Your instructions: Everything from the first line of the entries below through the line holding "U ∣ S² = U³" must be printed exactly as written.
[Start of section]
/-- `toPerm (fromSL g)` is the action of `g` on `ℍ`. [folklore] -/
@[simp] theorem toPerm_fromSL (g : SL(2, ℤ)) : toPerm (fromSL g) = act g := by
  change toPerm ((MonoidHom.ofInjective toPerm_injective).symm ⟨act g, act_mem_range g⟩) = act g
  have := MonoidHom.apply_ofInjective_symm toPerm_injective ⟨act g, act_mem_range g⟩
  exact this

/-- `fromSL S = inS`. [cite: SerreTrees1980, I.4.2] -/
@[simp] theorem fromSL_S : fromSL S = inS :=
  toPerm_injective (by rw [toPerm_fromSL, toPerm_inS])

/-- `fromSL U = inU`. [cite: SerreTrees1980, I.4.2] -/
@[simp] theorem fromSL_U : fromSL U = inU :=
  toPerm_injective (by rw [toPerm_fromSL, toPerm_inU])

/-- `fromSL (-1) = 1`. [folklore] -/
@[simp] theorem fromSL_neg_one : fromSL (-1) = 1 :=
  toPerm_injective (by rw [toPerm_fromSL, act_neg_one, map_one])

/-- `fromSL (-g) = fromSL g`. [folklore] -/
theorem fromSL_neg (g : SL(2, ℤ)) : fromSL (-g) = fromSL g := by
  rw [← neg_one_mul, map_mul, fromSL_neg_one, one_mul]

/-- `fromSL` is surjective. [cite: SerreTrees1980, I.4.2] -/
theorem fromSL_surjective : Function.Surjective fromSL := by
  rw [← MonoidHom.range_eq_top, ← top_le_iff, ← closure_inS_inU]
  refine (Subgroup.closure_le _).mpr ?_
  rintro _ (rfl | rfl)
  · exact ⟨S, fromSL_S⟩
  · exact ⟨U, fromSL_U⟩

/-- The kernel of `fromSL` is the kernel of the action on `ℍ`. [folklore] -/
theorem fromSL_eq_one_iff (g : SL(2, ℤ)) : fromSL g = 1 ↔ ∀ z : ℍ, g • z = z := by
  rw [← toPerm_injective.eq_iff, toPerm_fromSL, map_one]
  constructor
  · intro h z
    have := congrArg (fun e : Equiv.Perm ℍ ↦ e z) h
    simpa using this
  · intro h
    ext z : 1
    rw [act_apply, h z]
    rfl

/-! ### The universal property of `SL(2, ℤ)` modulo `±1` -/

/-- **`SL(2, ℤ)/{±1} = ⟨S, U ∣ S² = U³ = 1⟩`**: for `x, y` in a group `N` with `x² = 1`, `y³ = 1`,
the homomorphism `SL(2, ℤ) →* N` with `S ↦ x`, `U ↦ y`. [cite: SerreTrees1980, I.4.2]
[cite: Alperin1993] -/
def liftSL {N : Type*} [Group N] (x y : N) (hx : x ^ 2 = 1) (hy : y ^ 3 = 1) : SL(2, ℤ) →* N :=
  (pairLift x y hx hy).comp fromSL
/-- **Greenberg–Vatsal's non-primitive Selmer group `S^{S₀}_M(L) ⊆ H¹(H, M)`** of the discrete
`Γ_K`-module `M` over `L = K̄^H`, relative to the Greenberg data `L = (M⁺_v)_{v ∣ p}` and the finite
set `S₀` of places at which NO condition is imposed (`Σ = S₀ ∪ {v ∣ p} ∪ ∞`): the classes `c` such
that for every `σ ∈ Γ_K` (i.e. at every place of `L` above `v`, cf.
`GreenbergSelmer.selmerGroupOver`)
`conj_σ c` is unramified at each finite `v ∉ S₀` with `v ∤ p` (`unramKer`) and satisfies
Greenberg's condition `res ↦ 0 ∈ H¹(H ⊓ I_v, M/M⁺_v)` at each `v ∣ p` (`greenbergKer`). This is
GV's `S^{S₀}_A(ℚ_∞) = ker (H¹(ℚ_Σ/ℚ_∞, A) → 𝓗_p(ℚ_∞, A) × 𝓗_∞)` (pp. 16–17, 23: "we may therefore
take `Σ = S₀ ∪ {p, ∞}`. Then, by definition, `S^{S₀}_A(ℚ_∞) = ker (H¹(ℚ_Σ/ℚ_∞, A) → 𝓗_p(ℚ_∞))`")
with the archimedean factor OMITTED (vacuous for odd `p`, GV's standing hypothesis).
[cite: GreenbergVatsal2000, §2 pp. 16–17, 23, 25] -/
def gvSelmer : AddSubgroup (subgroupH1 H M) :=
  (⨅ (v : HeightOneSpectrum (𝓞 K)) (_ : v ∉ S₀) (_ : ((p : ℕ) : 𝓞 K) ∉ v.asIdeal)
      (σ : absoluteGaloisGroup K), (unramKer H M v).comap (conjH1 H M σ)) ⊓
  ⨅ (v : HeightOneSpectrum (𝓞 K)) (hv : ((p : ℕ) : 𝓞 K) ∈ v.asIdeal) (σ : absoluteGaloisGroup K),
    ((L v hv).greenbergKer H).comap (conjH1 H M σ)

variable {H M p L S₀} in
/-- Membership in `S^{S₀}_M(L)`. [cite: GreenbergVatsal2000, §2 pp. 16–17, 25] -/
theorem mem_gvSelmer_iff (c : subgroupH1 H M) :
    c ∈ gvSelmer H M p L S₀ ↔
      (∀ (v : HeightOneSpectrum (𝓞 K)), v ∉ S₀ → ((p : ℕ) : 𝓞 K) ∉ v.asIdeal →
          ∀ σ : absoluteGaloisGroup K, conjH1 H M σ c ∈ unramKer H M v) ∧
        ∀ (v : HeightOneSpectrum (𝓞 K)) (hv : ((p : ℕ) : 𝓞 K) ∈ v.asIdeal)
          (σ : absoluteGaloisGroup K), conjH1 H M σ c ∈ (L v hv).greenbergKer H := by
  simp only [gvSelmer, AddSubgroup.mem_inf, AddSubgroup.mem_iInf, AddSubgroup.mem_comap]
import Summits.QuantumFields.BalabanUV.Beta.RemainderExplicitHistoryDiagonalEchoMonotone

/-!
# RemainderExplicitHistoryDiagonalTwoStepMonotone — ROAD P3, ORDER-0 PROFILE FAMILY: EXACT MONOTONICITY OF THE MATCHED DISCREPANCY IN THE
# POSITION FOR TWO-STEP MEMORY, AT EVERY POSITION — for two infrared-pinned runs (A: `K` steps, B: `K + n` steps) of
# `β_{k+1} = b + ρ(1)·min(g_k, |g_k − g_{k−1}|) + ρ(2)·min(g_k, |g_k − g_{k−2}|)` with `ρ(2) ≤ ρ(1)`, `ρ(1) + ρ(2) ≤ W`, `Wγ ≤ b` (the family's own
# smallness) the matched discrepancy `d_j = 1∕(g^B_{j+n})² − 1∕(g^A_j)²` is NON-INCREASING in the position `j` on the WHOLE run: census item (i′)
# of generations 50–53 SETTLED for two-step memory (position `0`: B's extra-age source; position `1`: the window identity at `1` + the cube +
# ultraviolet suppression, NO monotonicity of the profile needed; positions `j ≥ 2`: the echo count of the first file); family read-out: along
# every run the continuum correction `astar g m − invSq g m (K−m)` grows towards the ultraviolet end (station S-d4p3-g54-1, second file)

Cell `pub-balaban`, β-function sub-cell, BINDER row D4 «RemainderConst leaves for Bałaban's split» (`HOME/BINDER-OWNERS.md`; owner lineage
`b2b-balaban-beta-an4`; this file by co-owner #3 lineage `b2b-balaban-beta-d4-p3`, road P3 «the reduction road», generation 54, station
S-d4p3-g54-1, second file; imports the first file `RemainderExplicitHistoryDiagonalEchoMonotone`), β-FLOW TEAM duty (1); FREEZE (0) honoured
(def-free module in road P3's own `RemainderExplicit*` series; no leaf, no interface, no Literature file).  SOURCE OF THE SHAPES ONLY:
[Balaban1987RG1] (0.20) p. 256, (0.31) and Thm 2 p. 259, §5 p. 298.  [folklore] real analysis about ONE explicit toy family (ours), road P3's
ORDER-0 PROFILE FAMILY (generation 44).
HONEST FRAMING: *"Discharging BetaPertH makes Bałaban's UV stability UNCONDITIONAL — a real constructive-QFT result; it is NOT the continuum
limit and NOT the Clay problem."*  THIS FILE DISCHARGES NOTHING OF THE KIND; nothing of Bałaban's (1.22) is asserted or constructed; row D4
class UNCHANGED (critical-path width 0; instance 0∕1; D4 DISCHARGE NO DATE); NOT B12 Thm 2, NOT BetaPertH, NOT continuum, NOT Clay.  HONEST
DEPENDENCY: continuum YM on T⁴ ⇐ BetaPertH ∧ nine spine estimates (0/9 proved); BetaPertH ⇐ (D1) ∧ (D4) ∧ CAP+tail; G-an2-4 gates asym, D1
and NE2/3/4.  ABSOLUTE RULE: nothing is cited as a fact.  All letters NOT-IN-PRINT; `BetaFlowAsPrinted S` records a Markov β_n only.

THE ARGUMENT AT POSITION `1` (the only memory-zone position of two-step memory).  `d_1 − d_2 = E_1 + ρ(1)(e_0 − e_1)` (generation 49's step
identity; `E_1 ≥ 0` B's age-`2` extra source, `e_i = g^A_i − g^B_{i+n} ≥ 0`); the window identity of generation 49 at the position `1` gives
`d_1 ≤ E_1 + (ρ(1)+ρ(2))e_0 + ρ(2)e_1` (`disc_one_le_twoStep`: beyond position `1` only the age-`2` weights of `e_0, e_1` are positive, the pin's
window is dropped); with `e_1 ≤ ((g^A_1)³∕2)·d_1` (generation 49's `gap_le_cube_mul`) and `W(g^A_1)³ ≤ Wγ∕b ≤ 1` (the first file's ultraviolet
suppression `(g_1)³(K−1) ≤ γ∕b`): `ρ(1)e_1 ≤ E_1 + ρ(1)e_0`, i.e. `d_2 ≤ d_1` — for ANY `ρ(1), ρ(2) ≥ 0`.  The profile's monotonicity `ρ(2) ≤ ρ(1)`
enters only beyond the memory (`j ≥ 2`, first file), where generation 50's two-age profiles (`ρ(1) = 0 < ρ(2)`) are NOT monotone.

WHAT IS PROVED ([folklore]; 0 sorry; 0 `def`).  §1 **`disc_one_le_disc_zero`** (`d_1 ≤ d_0`, ANY profile).  §2 `disc_one_le_twoStep`,
**`disc_two_le_disc_one_twoStep`** (`d_2 ≤ d_1`, any `ρ(1), ρ(2) ≥ 0`, `Wγ ≤ b`).  §3 **`disc_succ_le_disc_twoStep`** (`d_{j+1} ≤ d_j` for every `j < K`,
`ρ(2) ≤ ρ(1)`, `Wγ ≤ b`), `windowAverage_twoStep` (`0 ≤ E_j + Σ_{i≤j} ρ(j−i)(e_i − e_j)`: the current gap is below the profile-average of its
window plus B's bonus).  §4 PINNED FAMILY: **`invSq_shift_mono_position_twoStep`**, **`astar_sub_invSq_mono_position_twoStep`**
(`astar g m − invSq g m (j+1) ≤ astar g (m+1) − invSq g (m+1) j`, all `m, j`), `astar_sub_invSq_mono_position_twoStep_le`.
-/

noncomputable section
[End of section]
Solution for this problem:
/-- `toPerm (fromSL g)` is the action of `g` on `ℍ`. [folklore] -/
@[simp] theorem toPerm_fromSL (g : SL(2, ℤ)) : toPerm (fromSL g) = act g := by
  change toPerm ((MonoidHom.ofInjective toPerm_injective).symm ⟨act g, act_mem_range g⟩) = act g
  have := MonoidHom.apply_ofInjective_symm toPerm_injective ⟨act g, act_mem_range g⟩
  exact this

/-- `fromSL S = inS`. [cite: SerreTrees1980, I.4.2] -/
@[simp] theorem fromSL_S : fromSL S = inS :=
  toPerm_injective (by rw [toPerm_fromSL, toPerm_inS])

/-- `fromSL U = inU`. [cite: SerreTrees1980, I.4.2] -/
@[simp] theorem fromSL_U : fromSL U = inU :=
  toPerm_injective (by rw [toPerm_fromSL, toPerm_inU])

/-- `fromSL (-1) = 1`. [folklore] -/
@[simp] theorem fromSL_neg_one : fromSL (-1) = 1 :=
  toPerm_injective (by rw [toPerm_fromSL, act_neg_one, map_one])

/-- `fromSL (-g) = fromSL g`. [folklore] -/
theorem fromSL_neg (g : SL(2, ℤ)) : fromSL (-g) = fromSL g := by
  rw [← neg_one_mul, map_mul, fromSL_neg_one, one_mul]

/-- `fromSL` is surjective. [cite: SerreTrees1980, I.4.2] -/
theorem fromSL_surjective : Function.Surjective fromSL := by
  rw [← MonoidHom.range_eq_top, ← top_le_iff, ← closure_inS_inU]
  refine (Subgroup.closure_le _).mpr ?_
  rintro _ (rfl | rfl)
  · exact ⟨S, fromSL_S⟩
  · exact ⟨U, fromSL_U⟩

/-- The kernel of `fromSL` is the kernel of the action on `ℍ`. [folklore] -/
theorem fromSL_eq_one_iff (g : SL(2, ℤ)) : fromSL g = 1 ↔ ∀ z : ℍ, g • z = z := by
  rw [← toPerm_injective.eq_iff, toPerm_fromSL, map_one]
  constructor
  · intro h z
    have := congrArg (fun e : Equiv.Perm ℍ ↦ e z) h
    simpa using this
  · intro h
    ext z : 1
    rw [act_apply, h z]
    rfl

/-! ### The universal property of `SL(2, ℤ)` modulo `±1` -/

/-- **`SL(2, ℤ)/{±1} = ⟨S, U ∣ S² = U³ = 1⟩`**: for `x, y` in a group `N` with `x² = 1`, `y³ = 1`,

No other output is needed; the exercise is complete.